Шрифт:
Шишкин стал сыпать названиями деревень и сел, где, по его расчетам, немцы должны были оставить гарнизоны.
– В бой не вступать. Провести визуальное наблюдение, сделать выводы и возвращаться. Утром же выдвинемся к наиболее лакомому кусочку. Как считаете, товарищи командиры?
А командиры были не против. Разве поспоришь с мнением командования? Тем паче, что решение было единственно разумным в данной ситуации…
Совещание закончилось за час до наступления сумерек.
– Малеев, останься, – приказал Тарасов командиру разведчиков. – Задача понятна?
– Обижаете, товарищ подполковник… – забасил тот. – Что я, пень какой?
– Павел Федулович, – обратился Тарасов к старшему лейтенанту. – От тебя жизнь пацанов зависит. И судьба операции в итоге. Понимаешь? Минимум действий, максимум внимания. Придержи своих орлов комнатных.
– Чего это комнатных-то? – привычно обиделся Малеев на привычную шутку командира.
– А то знаю, хоть и ходят, аки тени отца Гамлета, а немцам глотки хотят порезать. Так?
– А как же…
– Вот именно сегодня и не надо резать. Успеете еще.
– Языки?
– Брать. Желательно фона какого-нибудь.
– Будет вам фон. Хотите этого… Как его… Брык… Бряк… – Малеев никак не мог запомнить фамилию командующего окруженной Демянской группировкой.
– Фон Брокдорфа-Алефельда. Тоже неплохо. Но это потом. Ты мне сначала доставь сведения о продуктовых складах. Подкрепимся и будем этого фона по всему графству гонять.
Старший лейтенант не понял:
– По какому графству?
Тарасов засмеялся во все тридцать два зуба:
– А еще разведка… Ты что, не знаешь, что немцы котел «Демянским графством» называют?
Малеев ошеломленно захлопал глазами:
– Первый раз слышу…
– Иди бойцов собирай, Павел Федулович. С богом!
Тарасов похлопал по плечу медведистого разведчика.
Тот козырнул и умчался к своим архаровцам.
Тарасов вздохнул и отправился обратно в свою снежную яму, по недоразумению названную блиндажом.
Но дойти не успел. Его перехватил связист:
– Товарищ командир! Радиограмма из штаба фронта!
Ночь. Темнота такая, что можно глаз выколоть. По-настоящему глаз выткнуть… Наткнувшись на ветку в буреломе.
Наверное, только русские люди умеют потеть в двадцатиградусный мороз.
А знаете почему?
Все просто.
Русский – это прилагательное. Он приложен к своей стране. Немец, англичанин, американец, француз – они существительные. Пока они существуют – существуют и их страны. Но убей немца – не будет и Германии.

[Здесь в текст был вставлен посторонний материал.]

/-- **Key lemma for Lem. 7.2.3.1** (the scheme-carrier form of «the local rings of `Z₂` are domains»): let `f : Z₁ → Z₂`
be a morphism with `Z₁` locally noetherian, all of whose local rings are domains, and with `f♯ : Γ(Z₂, U) → Γ(Z₁, f⁻¹U)`
surjective for every open `U`.  Then every `z ∈ Z₁` lies over an AFFINE open `U ∋ f(z)` of `Z₂` whose preimage `f⁻¹U` is
IRREDUCIBLE.  Proof: inside the preimage `f⁻¹U₁` of an affine open `U₁ ∋ f(z)` take an irreducible open neighbourhood `N` of
`z` (★ `Motives.exists_isOpen_isIrreducible_of_isDomain_stalk`); `T := closure(N) ∩ f⁻¹U₁` is open (each of its points has
an irreducible open neighbourhood meeting `N`, which therefore lies in `closure(N)`:
`subset_closure_inter_of_isPreirreducible_of_isOpen`), so `{T, f⁻¹U₁ ∖ closure(N)}` is an open partition of `f⁻¹U₁`; glue the
section `e` (`1` on `T`, `0` off `T`), write `e = f♯(ε)` over `U₁`, and take `U := D(ε)`: it is affine
(`IsAffineOpen.basicOpen`) and `f⁻¹U = D(f♯ε) = D(e) = T` (`Scheme.preimage_basicOpen`, `basicOpen_eq_of_one_zero`), an open
subset of the irreducible `closure(N)` containing `z`. [cite: Lan2013PELCompactifications, Lem. 7.2.3.1 (p. 459)] -/
theorem exists_isAffineOpen_isIrreducible_preimage {Z₁ Z₂ : Scheme.{u}} (f : Z₁ ⟶ Z₂) [IsLocallyNoetherian Z₁]
    (hdom : ∀ z : Z₁, IsDomain (Z₁.presheaf.stalk z))
    (hsurj : ∀ U : Z₂.Opens, Function.Surjective (f.app U)) (z : Z₁) :
    ∃ U : Z₂.Opens, IsAffineOpen U ∧ z ∈ f ⁻¹ᵁ U ∧ IsIrreducible (f ⁻¹ᵁ U : Set Z₁) := by
  obtain ⟨U₁, hU₁, hzU₁, -⟩ :=
    exists_isAffineOpen_mem_and_subset (X := Z₂) (x := f.base z) (U := ⊤) trivial
  set V₁ : Z₁.Opens := f ⁻¹ᵁ U₁ with hV₁def
  have hzV₁ : z ∈ V₁ := hzU₁
  -- an irreducible open neighbourhood of `z` inside `V₁`
  haveI := hdom z
  obtain ⟨N₀, hN₀o, hzN₀, hN₀i⟩ :=
    Literature.AlgebraicGeometry.Motives.exists_isOpen_isIrreducible_of_isDomain_stalk Z₁ z
  set N : Set Z₁ := N₀ ∩ (V₁ : Set Z₁) with hNdef
  have hNo : IsOpen N := hN₀o.inter V₁.2
  have hzN : z ∈ N := ⟨hzN₀, hzV₁⟩
  have hNi : IsIrreducible N := ⟨⟨z, hzN⟩, hN₀i.2.open_subset hNo Set.inter_subset_left⟩
  -- `T := closure N ∩ V₁` is open
  set T : Set Z₁ := closure N ∩ (V₁ : Set Z₁) with hTdef
  have hTo : IsOpen T := by
    rw [isOpen_iff_forall_mem_open]
    rintro t ⟨htN, htV₁⟩
    haveI := hdom t
    obtain ⟨Nt, hNto, htNt, hNti⟩ :=
      Literature.AlgebraicGeometry.Motives.exists_isOpen_isIrreducible_of_isDomain_stalk Z₁ t
    have hmeet : (Nt ∩ N).Nonempty := mem_closure_iff.mp htN Nt hNto htNt
    have hsub : Nt ⊆ closure N :=
      (subset_closure_inter_of_isPreirreducible_of_isOpen hNti.2 hNo hmeet).trans
        (closure_mono Set.inter_subset_right)
    exact ⟨Nt ∩ (V₁ : Set Z₁), fun w hw => ⟨hsub hw.1, hw.2⟩, hNto.inter V₁.2, ⟨htNt, htV₁⟩⟩
  let TO : Z₁.Opens := ⟨T, hTo⟩
  let T'O : Z₁.Opens := ⟨(V₁ : Set Z₁) \ closure N, V₁.2.sdiff isClosed_closure⟩
  have hsup : TO ⊔ T'O = V₁ := by
    ext w
    simp only [Opens.coe_sup, Set.mem_union, SetLike.mem_coe]
    change (w ∈ T ∨ w ∈ (V₁ : Set Z₁) \ closure N) ↔ w ∈ V₁
    constructor
    · rintro (⟨-, hw⟩ | ⟨hw, -⟩) <;> exact hw
    · intro hw
      by_cases hc : w ∈ closure N
      · exact Or.inl ⟨hc, hw⟩
      · exact Or.inr ⟨hw, hc⟩
  have hinf : TO ⊓ T'O = ⊥ := by
    ext w
    simp only [Opens.coe_inf, Set.mem_inter_iff, SetLike.mem_coe, Opens.coe_bot, Set.mem_empty_iff_false, iff_false]
    change ¬ (w ∈ T ∧ w ∈ (V₁ : Set Z₁) \ closure N)
    rintro ⟨⟨hc, -⟩, ⟨-, hc'⟩⟩
    exact hc' hc
  -- the section `e`: `1` on `T`, `0` off `T`
  obtain ⟨e, he1, he0⟩ := exists_section_one_zero Z₁ TO T'O hinf
  have hbe : Z₁.basicOpen e = TO := basicOpen_eq_of_one_zero Z₁ TO T'O e he1 he0
  let e' : Γ(Z₁, V₁) := Z₁.presheaf.map (homOfLE hsup.ge).op e
  have hbe' : Z₁.basicOpen e' = TO := by
    rw [Scheme.basicOpen_res, hbe]
    exact inf_eq_right.mpr ((le_sup_left : TO ≤ TO ⊔ T'O).trans hsup.le)
  obtain ⟨ε, hε⟩ := hsurj U₁ e'
  refine ⟨Z₂.basicOpen ε, hU₁.basicOpen ε, ?_, ?_⟩
  · rw [Scheme.preimage_basicOpen, hε, hbe']
    exact ⟨subset_closure hzN, hzV₁⟩
  · rw [Scheme.preimage_basicOpen, hε, hbe']
    exact ⟨⟨z, subset_closure hzN, hzV₁⟩, hNi.closure.2.open_subset hTo Set.inter_subset_left⟩

/-- **Lemma 7.2.3.1 HOLDS** (as typed: `Z₁` locally noetherian): «Let `f : Z₁ → Z₂` be a quasi-compact surjection … such
that `𝒪_{Z₂} → f_* 𝒪_{Z₁}` is an isomorphism.  Suppose `Z₁` is normal.  Then `Z₂` is also normal.»  For `y = f(z)` the key
lemma gives an affine open `U ∋ y` with `V := f⁻¹U` irreducible; `V` is reduced (its local rings are domains), hence an
integral scheme whose local rings (`Scheme.Opens.stalkIso`) are integrally closed, so `Γ(V, 𝒪_V)` is an integrally closed
domain (★ `Resolution.isIntegrallyClosedIn_sections` + `IsIntegrallyClosed.of_isIntegrallyClosedIn`); it is isomorphic to
`Γ(Z₂, U)` through the bijective `f♯` (`RingEquiv.ofBijective`, `Scheme.Opens.topIso`), and `𝒪_{Z₂,y}` is a localisation of
`Γ(Z₂, U)` at a prime (`IsAffineOpen.isLocalization_stalk`), hence an integrally closed domain
(`IsLocalization.isDomain_of_le_nonZeroDivisors`, `isIntegrallyClosed_of_isLocalization`).  Quasi-compactness of `f` is not
used. [cite: Lan2013PELCompactifications, Lem. 7.2.3.1 (p. 459; 2010 rev. p. 515)] -/
theorem Lan2013_7231_holds : Lan2013_7231.{u} := by
  intro Z₁ Z₂ f _ _ _ hSt hN y
  have hdom : ∀ z : Z₁, IsDomain (Z₁.presheaf.stalk z) := fun z => (hN z).1
  obtain ⟨z, rfl⟩ := f.surjective y
  obtain ⟨U, hU, hzU, hirr⟩ := exists_isAffineOpen_isIrreducible_preimage f hdom (fun U => (hSt U).2) z
  -- the open subscheme `V = f⁻¹U` is integral with integrally closed local rings
  set V : Z₁.Opens := f ⁻¹ᵁ U with hVdef
  haveI : ∀ x : Z₁, _root_.IsReduced (Z₁.presheaf.stalk x) := fun x => by
    haveI := hdom x; infer_instance
  haveI : IsReduced Z₁ := isReduced_of_isReduced_stalk Z₁
  haveI : IsReduced (V : Scheme.{u}) := isReduced_of_isOpenImmersion V.ι
  haveI : IrreducibleSpace (V : Scheme.{u}) := Subtype.irreducibleSpace hirr
  haveI : IsIntegral (V : Scheme.{u}) := isIntegral_of_irreducibleSpace_of_isReduced _
  have hNV : ∀ v : (V : Scheme.{u}), IsIntegrallyClosed ((V : Scheme.{u}).presheaf.stalk v) := fun v => by
    haveI := (hN v.1).2
    exact IsIntegrallyClosed.of_equiv (V.stalkIso v).commRingCatIsoToRingEquiv.symm
  haveI : Nonempty (⊤ : (V : Scheme.{u}).Opens) := ⟨⟨⟨z, hzU⟩, trivial⟩⟩
  haveI : IsIntegrallyClosedIn Γ((V : Scheme.{u}), ⊤) (V : Scheme.{u}).functionField :=
    Literature.AlgebraicGeometry.Resolution.isIntegrallyClosedIn_sections hNV ⊤
  haveI : FaithfulSMul Γ((V : Scheme.{u}), ⊤) (V : Scheme.{u}).functionField :=
    (faithfulSMul_iff_algebraMap_injective _ _).mpr ((V : Scheme.{u}).germToFunctionField_injective ⊤)
  have hICV : IsIntegrallyClosed Γ((V : Scheme.{u}), ⊤) :=
    IsIntegrallyClosed.of_isIntegrallyClosedIn Γ((V : Scheme.{u}), ⊤) (V : Scheme.{u}).functionField
  -- transport to `B = Γ(Z₂, U)` along `f♯` (bijective) and `Γ(V, ⊤) ≅ Γ(Z₁, f⁻¹U)`
  let e₁ : Γ(Z₂, U) ≃+* Γ(Z₁, V) := RingEquiv.ofBijective (f.app U).hom (hSt U)
  let eB : Γ(Z₂, U) ≃+* Γ((V : Scheme.{u}), ⊤) := e₁.trans V.topIso.commRingCatIsoToRingEquiv.symm
  haveI : IsDomain Γ(Z₂, U) := Function.Injective.isDomain eB.toRingHom eB.injective
  haveI : IsIntegrallyClosed Γ(Z₂, U) := by
    haveI := hICV
    exact IsIntegrallyClosed.of_equiv eB.symm
  -- the stalk is a localization of `B` at a prime
  letI := TopCat.Presheaf.algebra_section_stalk Z₂.presheaf (⟨f.base z, hzU⟩ : U)
  haveI hloc := hU.isLocalization_stalk ⟨f.base z, hzU⟩
  set 𝔭 := (hU.primeIdealOf ⟨f.base z, hzU⟩).asIdeal with h𝔭
  refine ⟨?_, ?_⟩
  · exact IsLocalization.isDomain_of_le_nonZeroDivisors (M := 𝔭.primeCompl) _ 𝔭.primeCompl_le_nonZeroDivisors
  · exact isIntegrallyClosed_of_isLocalization _ 𝔭.primeCompl 𝔭.primeCompl_le_nonZeroDivisors

end Literature.AlgebraicGeometry.ModuliOfAbelianVarieties.Lan2013.Sec723MinimalCompactificationConstruction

Убей американца – не будет Америки.
Убей русского – не будет русского. А Россия останется. И другой русский придет… Через бурелом, через ночь, через сугробы.
И пот щиплет глаза, стекая из-под шерстяного подшлемника.
Темень такая, что видно только белеющий под ногами снег. Пять километров по бурелому за три часа. Почти каждый шаг – в перелет кустов. Пять километров – и котелок пота с каждого. И еще одна сломанная лыжа – бойца пришлось отправить обратно по следам. Гадство… А ведь надо вернуться с докладом к шести утра. Что там в этом Опуеве?
Малеев сказал командиру разведгруппы, что – возможно! не более! просто возможно! – в Малом Опуеве штаб какой-то там мекленбуржской дивизии.
Деревья внезапно стали расступаться.
– Дорога, командир! Зимник! – остановился вдруг Ваня Кочуров, тот, который тропил снег последние десять минут. – Глеб, позырь!
Отделение рухнуло в сугроб, скрипнув снегом. А потом сержант Глеб Клепиков пополз вперед. Рассмотреть, что там и как…
Глеб подождал в придорожных кустах минут пять. Тишина. Никого. Только звездное небо и тихое потрескивание замороженных веток… Тишина…
Сержант поднялся и боком – лесенкой переставляя лыжи – поднялся на дорогу.
– Наезженная. Машины ходят. И сани! – крикнул он, присев и поглаживая спрессованный снег.
На голове его была шапка, уши которой были плотно подвязаны под подбородком. А сверху был накинут капюшон белого маскхалата. Поэтому он сразу и не услышал, что его спиной появился сначала тонкий, а потом все более басовитый гул автомобиля.
Когда он обернулся, было уже поздно. Легковая машина вывернула из-за поворота. Прыгать за обочину было поздно. И сержант Клепиков принял единственно верное решение – он развернулся лицом к синему, маскировочному свету фар и властно поднял руку, ладонью к машине – «Стоп!».